A pesquisa de Coutinho acontece em cena e baseia-se, predominantemente, em dados empíricos. “Desenvolvo elementos teóricos, mas só entendo se funcionam ou não quando estou no palco. O processo é fechado quando vou para a cena”, conta. A partir dessas experiências, que representam estímulos aos atores – entre os quais o próprio pesquisador –, são selecionados aspectos que tenham qualidade de pesquisa e o professor passa a trabalhar com isto.

Para auxiliá-lo em seu trabalho, o docente conta com um grupo que tem cerca de sete outros atores mimos (entre ex-alunos da ECA e convidados), que se engajam conforme cada proposta de pesquisa. Em determinados espetáculos, Coutinho assume o papel de diretor. Em outros, entra em cena.

“O diretor não é quem concebe o espetáculo propriamente dito, mas é quem aplica todos os procedimentos nos atores e pode observá-los. Depois, quando estou em cena, tento aplicar em mim aquilo que vejo”.

O trabalho de Coutinho conta com algumas ramificações, entre elas estudos de improvisação. Apesar de não ser o foco principal do projeto de pesquisa, a improvisação, a que o artista chama também de “jogo”, acopla-se a ela por ser um dos instrumentos utilizados na atuação.

Outro foco da pesquisa é observar como cada mimo expressa algo, sem gestos predefinidos. “Uma das coisas que eu faço é funcionar como um duplo do ator, para que ele tenha consciência do que faz e possa fazer escolhas: tirar o que não o agrada e potencializar aquilo que ele tem de positivo”, diz o ator-pesquisador.

Além de espetáculos encenados pelo próprio grupo, Coutinho conta que busca aplicar a pesquisa em outras peças para as quais é convidado e até mesmo em projetos de cultura e extensão que ajuda a desenvolver na área da saúde. “O corpo expressivo potente está presente em todos os lugares. É um instrumento do ator, mas tem uma aplicação mais ampla do que apenas no teatro”, explica.

Inserção internacional

Desde 2010, o grupo tem participado de uma série de festivais de teatro na América Latina, nos quais, além de discutirem atuação, apresentam peças, fazem intervenções e promovem algumas oficinas voltadas para a dramaturgia corporal.

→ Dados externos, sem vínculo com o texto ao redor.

import Literature.MathematicalPhysics.QuantumFieldTheory.Balaban1983to89.B11

/-!
# `Balaban1983to89.B11Prop7Assembly` — T. Bałaban, *The variational problem and background fields in renormalization group method
# for lattice gauge theories*, Commun. Math. Phys. **102** (1985) 277–309 [Balaban1985Variational], **Proposition 7** (p. 299) ASSEMBLED
# from Propositions 2, 5, 6 BY NAME: clause (i) «at most one critical orbit» = the p. 296 argument (122) over the typed statements of record
# `B11.Prop2Printed ∧ B11.Prop5Printed ∧ B11.Prop6Printed` + the p. 280 axial-gauge reduction (16)–(18); clause (ii) «there exists a minimal
# orbit … with ε₀ = O(1)C₁B₃ε₁» = Prop. 6 + the located steps of pp. 296–299, constants explicit

statement-level skeleton of published theorems with citation tags; proofs where landed; nothing here is a claim about the Yang–Mills mass gap

PDF held: `paper:balaban1985-cmp102-variational-background` (journal page = PDF page + 276); pp. 280, 281, 296, 299 [PDF 4, 5, 20, 23] read
as images by this seat (renders `run/shared/lean/pub/pub-balaban/b2b-balaban-ref1/pages/1985-cmp102-variational-background/…-p0NN-x2.png`).

CITATION HEADER (lean-in-tree rule 2026-08-18).  WHAT IS REPRODUCED: SKELETON row `B11.Prop7` (reader r08 `ROWS-B11.md`; decl of record
`B11.Prop7Printed B₃ C₁ fam`, B11.lean, typed-existing over the Theorem-1 carrier `B11.VarProblemX`; reductions of record
`B11.thm1_of_prop7_prop8_sectF` (Thm 1 ⇐ Prop 7 ∧ Prop 8 ∧ Sect. F), `B11Thm1.Prop7From14` / `prop7Printed_of_from14` (the background-dependent
form), `B11.axial_critical_from_one_landau` (uniqueness in the Landau gauge ⇐ Props 2, 5, 6 over the Sect. A–E carrier `B11.LGData`)).
THIS FILE closes the remaining link of the paper-internal proof DAG of row B11.Prop7: from the `LGData`-level conclusion to the
`VarProblemX`-level statement, through a BRIDGE between the two carriers whose laws are the located sentences of p. 280/281.

THE PRINT.  p. 299 [PDF 23], verbatim: *"Proposition 7. There exist positive, absolute constants a₀, a′₁ such that for ε₀ ≦ a₀ and
B₃ε₁ ≦ ε₀ the variational problem (5), (6) has at most one critical orbit. If ε₁ ≦ a′₁, then there exists a minimal orbit in the space (6)
with ε₀ = O(1)C₁B₃ε₁."*  THE PRINTED PROOF OF CLAUSE (i), p. 296 [PDF 20], verbatim: *"Now let us draw some conclusions concerning the basic
variational problems (5), (19)–(21), and (5), (6). Let us consider the first problem. If we take ε₄ = 8ε₂, and if we assume 8ε₂ ≦ a₄ and
2B₀C₁B₃ε₁ ≦ 8ε₂, then by Propositions 5 and 6 there is at most one critical configuration of (5) in (19)–(21). We get the same conclusion
for the second problem if we take ε₂ = B₁(ε₀ + C₁ε₁) and assume the above restrictions. To get simpler formulations let us take ε₂ = B₁ε₀
+ 5dLB₀C₁B₃ε₁ (we have B₁ = 5dLB₀), then the second condition above is satisfied automatically. The first condition gives restrictions on
ε₀, ε₁. To simplify them let us use the assumption B₃ε₁ ≦ ε₀. We have 8ε₂ ≦ 8B₁ε₀ + 8B₁C₁ε₀ ≦ 16B₁C₁ε₀, (122) thus if B₃ε₁ ≦ ε₀ and
16B₁C₁ε₀ ≦ a₄, then the functional (5) has at most one critical orbit in the space (6)."*  The passage from «(19)–(21)» to «the space
(6)» is Proposition 2 (p. 281) together with p. 280 [PDF 4], verbatim: *"A gauge transformation u applied to U implements the following
transformation of U′^u(x, x′) = u(x)U′(x, x′)R(U₀(x, x′))u^{−1}(x′), (16) if U₀ is fixed in the representation (15). … Now we choose a gauge
in the space (6). Using the transformations (16) with u satisfying (4) we fix the axial gauge conditions Ax_k(𝔅_k, U₀) (see the definition
(1.19) in [6]). The functional (5) is gauge invariant, hence it is enough to consider it on the space 𝔘_k({Ω_j}, ε₀) ∩ 𝔅_k(𝔅_k, V) ∩
Ax_k(𝔅_k, U₀). (18)"*  THE PRINTED PROOF OF CLAUSE (ii), p. 296: *"Equation (111) has a solution belonging to the space (115) with ε₄ =
2B₀C₁B₃ε₁, if 2B₀C₁B₃ε₁ ≦ a₄. This solution determines a critical configuration U₁ by the transformation (112) …"*, pp. 296–299
(123)–(140) ending *"Thus the transformation (47) applied to A′₁ yields the configuration A′₁ − HD(A′₁) = 1/iη log U₁ satisfying all the
conditions (19)–(21) with ε₂ = O(1)C₁B₃ε₁, where O(1) is an absolute constant depending on d and L only. Now we take the configuration U₁U₀
and we apply to it a gauge transformation u satisfying the conditions \overline{R₀u}^j = 1 on Λ_j, and such that the gauge transformed
configuration (U₁U₀)^u satisfies the axial gauge conditions Ax_k(𝔅_k, U₀). Let us define U_k = (U₁U₀)^u. Proposition 7 [6] implies that
U_k belongs to the space (18) with ε₀ = O(1)C₁B₃ε₁. It is a critical configuration of the functional (5). To see that U_k is a minimum …
[(141)–(142)] … Hence A′ = 0 is a minimum of the functional (143) and this implies that U_k is a minimal configuration of the functional
A(U)."* ([6] = [Balaban1985RegularSpaces], its Prop. 7 = tree `B8.Prop7Printed`; the analytic core of the minimality step is proved on the
abstract chart in the sibling `B11Eq142LocalMin`.)

WHAT IS CERTIFIED (kernel, sorry-free; axioms `propext` / `Classical.choice` / `Quot.sound`).
§1 `Bridge`, `Bridge.Laws`: the dictionary between the Theorem-1 carrier `B11.VarProblemX` (configurations U, orbits, criticality of (5))
   and the Sect. A–E carrier `B11.LGData` (background U₀, perturbations U′/U₁, gauge transformations u) — (15) `emb U₀ U′ = U′U₀`, the boundary
   datum read on both sides (`bdry`); laws = the p. 280 reduction to (18) (`gaugeFix`), the orbit content of (16) (`orbit16`), and that
   «lie on one orbit of the group (4)» is symmetric and transitive.
§2 `one_landau_of_props`: `B11.axial_critical_from_one_landau` RE-PROVED with the printed INEQUALITY `B₁(ε₀ + C₁ε₁) ≤ ε₂` in place of the
   tree lemma's equality (the printed «simpler formulation» ε₂ = B₁ε₀ + 5dLB₀C₁B₃ε₁ is larger than B₁(ε₀ + C₁ε₁)).
§3 `ineq122_le` & co.: the constants — with ε₂ := B₁ε₀ + B₁C₁B₃ε₁ and a₀ := min{a₄/(16B₁C₁), c₁/(2C₁), c/(8B₁C₁)}, the assumptions
   B₃ε₁ ≤ ε₀ ≤ a₀ (B₃, C₁ ≥ 1, B₀ ≤ 4B₁) give every smallness condition Props 2, 5, 6 ask for ((122) verbatim = `B11.ineq122`).
§4 **`atMostOneCriticalOrbit_of_props`**: CLAUSE (i) of Proposition 7 — for every bridged family, `Prop2Printed ∧ Prop5Printed ∧
   Prop6Printed` ⇒ ∃ a₀ > 0 (explicit as in §3) such that for 0 < ε₁, B₃ε₁ ≤ ε₀ ≤ a₀, every V and every background U₀ with (14),
   `VarProblemX.AtMostOneCriticalOrbit ε₀ V` («the variational problem (5), (6) has at most one critical orbit»).
§5 `ExistenceLeaves` + **`exists_minimalOrbit_of_prop6`**: CLAUSE (ii) from `Prop6Printed` and the three located steps of pp. 296–299
   (solution of (111) ↦ critical U₁ in (19)–(21) with ε₂ = O(1)C₁B₃ε₁; axial gauge + [6] Prop. 7 ↦ U_k ∈ (18) critical; (141)–(142) ↦
   minimal), with a′₁ = a₄/(2B₀C₁B₃) and O(1) = O₂·O₁ explicit.
§6 **`prop7From14_of_props`** (both clauses, background-dependent form = the shape of `B11Thm1.Prop7From14`) and **`prop7Printed_of_props`**:
   the typed statement of record `B11.Prop7Printed B₃ C₁ famP` from the above plus the Sect. A law «every V with (7) has a background U₀
   with (14)» (p. 280 (12)–(14); at level k this is Theorem 1 at level k − 1 — GAPS G-pv12-1, exactly as in `B11Thm1.prop7Printed_of_from14`).

§7 (v1.1, after the model instantiation `B11Prop7Model`) **the minimality leaf with a RADIUS CAP**: `ExistenceLeavesCap β B₀ B₃ C₁ O₁ O₂ e₅`
   = `crit112`, `axial18` unchanged + `minimal142` only for spaces 𝔘(e) with e ≤ e₅ (p. 299 argues minimality for THE configuration U_k in the
   space (6) with ε₀ = O(1)C₁B₃ε₁, small; p. 301 «a sufficiently small neighborhood»); the uncapped law asks EVERY critical configuration of
   EVERY 𝔘(e) to be minimal, which honest models refute (critical points far from the background), while the capped law holds in the one-norm
   chart model with e₅ = min{a₃/2, γ/(8C₄)}.  `ExistenceLeaves.cap` (old ⇒ capped), **`exists_minimalOrbit_of_prop6_cap`** (a′₁ =
   min{a₄/(2B₀C₁B₃), e₅/(O₂O₁C₁B₃)}), `prop7From14_of_props_cap`, **`prop7Printed_of_props_cap`**, `thm1Printed_of_props_cap`.

HONEST SCOPE — what is NOT claimed.  (i) Propositions 2, 5, 6, [6] Prop. 7, the bounds (123)–(140) and the minimality transfer are INPUTS
(typed statements of record / located leaves with their verbatim sentences); this file is the paper-internal bookkeeping of p. 296 and
p. 299, not a proof of those inputs (rows B11.Prop2/5/6, B8.Prop7, B11.Eq123–Eq141 carry their own status; model instances:
`B11Prop5Model`, `B11Prop6Model`, `B11Eq142LocalMin`).  (ii) The hypothesis `B₀ ≤ 4B₁` is the printed «(we have B₁ = 5dLB₀), then the second
condition above is satisfied automatically»; `1 ≤ B₃`, `1 ≤ C₁` are printed facts about (162) and C₁ = L³ (`B11.B3_lower_bounds`).  (iii) The two
thresholds c₁/(2C₁) ([6] Thm 2 via Prop. 2: ε₀ + C₁ε₁ ≤ c₁) and c/(8B₁C₁) (Prop. 5: ε₃ = 4ε₂ «sufficiently small») folded into a₀ are the
«all the previous restrictions» the paper carries silently; a₀ stays (d, L)-dependent («absolute», DIVERGENCE D-B11-3).  (iv) «minimal orbit»
is the carrier's primitive `OnMinimalOrbit` (LOCAL reading as printed, cell GAPS G-B11-E5g).  Mega-formalization `lit-balaban`, HOME
`run/shared/lean/pub/lit-balaban/`, reader/typer seat r08 gen 7 (unit `lit-balaban-r08`).  Imports `B11` only; modifies nothing.  Net new
unproved facts: 0 (two dictionary structures whose Prop-valued laws are hypotheses of the theorems, as `B11.VarProblemX.Laws`).
-/

namespace Literature.MathematicalPhysics.QuantumFieldTheory.Balaban1983to89.B11Prop7Assembly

Coutinho conta que, além do reconhecimento internacional, um dos aspectos mais interessantes da integração do grupo a estes festivais é a repercussão dada a seu trabalho, por se diferenciar do teatro produzido por outros grupos latinos. “O teatro da América Latina é predominantemente formado por grupos independentes, muitos deles políticos. Eles têm na palavra, que é de protesto, o seu centro de trabalho. Então eles ficam muito intrigados com a possibilidade de ficar uma hora em cena sem usar a palavra para se expressar”, relata.

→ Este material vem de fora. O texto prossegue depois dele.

import Literature.NumberTheory.EllipticCurves.OggFormulaJ1728TwoProofs
import Literature.NumberTheory.DiophantineGeometry.ConductorRingOfIntegersProofs
import Literature.NumberTheory.EllipticCurves.LocalEulerFactorModel
import HarnessLib

/-!
# Rank-2 observatory (b2b-bsdr2, cert-2 gen 6): kernel-checkable TATE CERTIFICATES (Steps 1–5) —
# the conductor exponent at an ADDITIVE place of type `II`, `III`, `IV` with NO named fact

HONEST FRAMING: per-curve certified theorems and census instruments; no claim on BSD in rank ≥ 2.

The conductor certificates of gens 5–6 reach the rows of the rank-3 census that are TAME at `2`
(semistable at `2`); for the 3 024 rows additive at `2` the conductor hypothesis `hN` survived,
because `f₂` needs Tate's algorithm (or Rizzo's Table III).  The tree PROVES forward evaluations of
Tate's algorithm over a complete DVR (`TateAlgorithmEvalProofs`: `kodairaSymbolOfMinimal_eq_II_of_step2`,
`…_III_of_step2`, `…_IV_of_step2`, …) and `conductorExponent` IS Ogg's formula
(`f_v = ord_v Δ_min + 1 - m_v`, `DiophantineGeometry/Conductor`).  This file turns Steps 1–5 into a
kernel-decidable certificate on an INTEGER model:

* `Step2Cert` = a prime `p`, an integer change of variables `(r, s, t)` (with `u = 1`) to a
  Step-2 normalised model `M` (`p ∣ a₃, a₄, a₆, b₂`: the singular point of the reduction at `(0,0)`),
  `n = v_p(Δ)`, the exit step (`2 ↦ II`: `p ∥ a₆`; `3 ↦ III`: `p² ∣ a₆`, `pᵏ ∥ b₈`, `k < 3`;
  `4 ↦ IV`: `p² ∣ a₆`, `p³ ∣ b₈`, `pᵏ ∥ b₆`, `k < 3`) and `k`; `Step2Cert.check` decides all of it by
  integer divisibilities;
* `kodairaSymbolAt_and_ordMinimalDiscriminant_of_step2_exits` — the engine: a `ℚ`-model wrapper of
  the three local theorems at ANY finite place `v` of `𝓞 ℚ` (the `II`/`III` cases are exactly
  `WeierstrassCurve.kodairaSymbolAt_and_ordMinimalDiscriminant_of_step2_model` of
  `OggFormulaJ1728TwoProofs`; the `IV` exit is added), minimality from `v(Δ) = n < 12`;
* **`Step2Cert.sound : c.check W₀ = true → natGenerator v = c.p →
  kodairaSymbolAt v (W₀ ⊗ ℚ) = c.type ∧ ordMinimalDiscriminant v (W₀ ⊗ ℚ) = c.n`** and
  **`Step2Cert.conductorExponent_eq` / `…_int_eq : f_v (W₀ ⊗ ℚ) = c.n + 1 - m(c.type)`** at the
  places of `𝓞 ℚ` resp. `ℤ` (transfer `conductorExponent_eq_of_primesEquiv_eq`) — NO named fact;
* self-tests on rank-3 census curves (Cremona labels; engine 1 = own Tate Steps 1–5 in Python,
  engine 2 = PARI `elllocalred`, job j101307, agree on all 872 rows of type II/III/IV at `2` and all
  540 at `3`): `f₂(26284a1) = 2` (type `IV`), `f₂(55064b1) = 3` (`III`), `f₂(269936a1) = 4` (`II`),
  `f₃(38601a1) = 2` (`III`) — hypothesis-free theorems.

Types `I₀*`, `Iₙ*`, `IV*`, `III*`, `II*` (Steps 6–10; 71 % of the rows additive at `2`) need the
deeper wrappers (`kodairaSymbolOfMinimal_eq_Istar_zero_of_step6`, `…_Istar_of_models`, …) and
minimality beyond `v(Δ) < 12` (gen-5 Kraus certificates): left to gen 7 (`GEN7-PLAN.md`).

References: J. H. Silverman, *Advanced Topics in the Arithmetic of Elliptic Curves*, GTM 151
(1994), IV.9.4 (Tate's algorithm, Steps 1–5), IV.11.1 (Ogg's formula), Table 4.1 [Silverman1994];
J. H. Silverman, *The Arithmetic of Elliptic Curves*, 2nd ed. (2009), III.1 (change of variables),
VII.1 Remark 1.1 (minimality from `v(Δ) < 12`) [SilvermanAEC2009]; J. E. Cremona, *Algorithms for
Modular Elliptic Curves*, 2nd ed. (1997), §3.2 and Tables [CremonaAlgorithms1997].
-/

open scoped NumberField
open IsDedekindDomain Rat.HeightOneSpectrum WeierstrassCurve
  Literature.NumberTheory.EllipticCurves Literature.NumberTheory.GaloisRepresentations
  Literature.NumberTheory.DiophantineGeometry Literature.NumberTheory.DiophantineGeometry.TateAlgorithm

Esta diferenciação promove uma imensa troca de experiências. O professor comenta que as apresentações e discussões em que seu grupo envolve-se contribuem para complementar o trabalho desses grupos latinos, mostrando-lhes as possibilidades do discurso artístico do corpo, não apenas da palavra. “Eles percebem que é possível ter um discurso na ação. Complementar ou com o mesmo grau de importância que o discurso verbal.”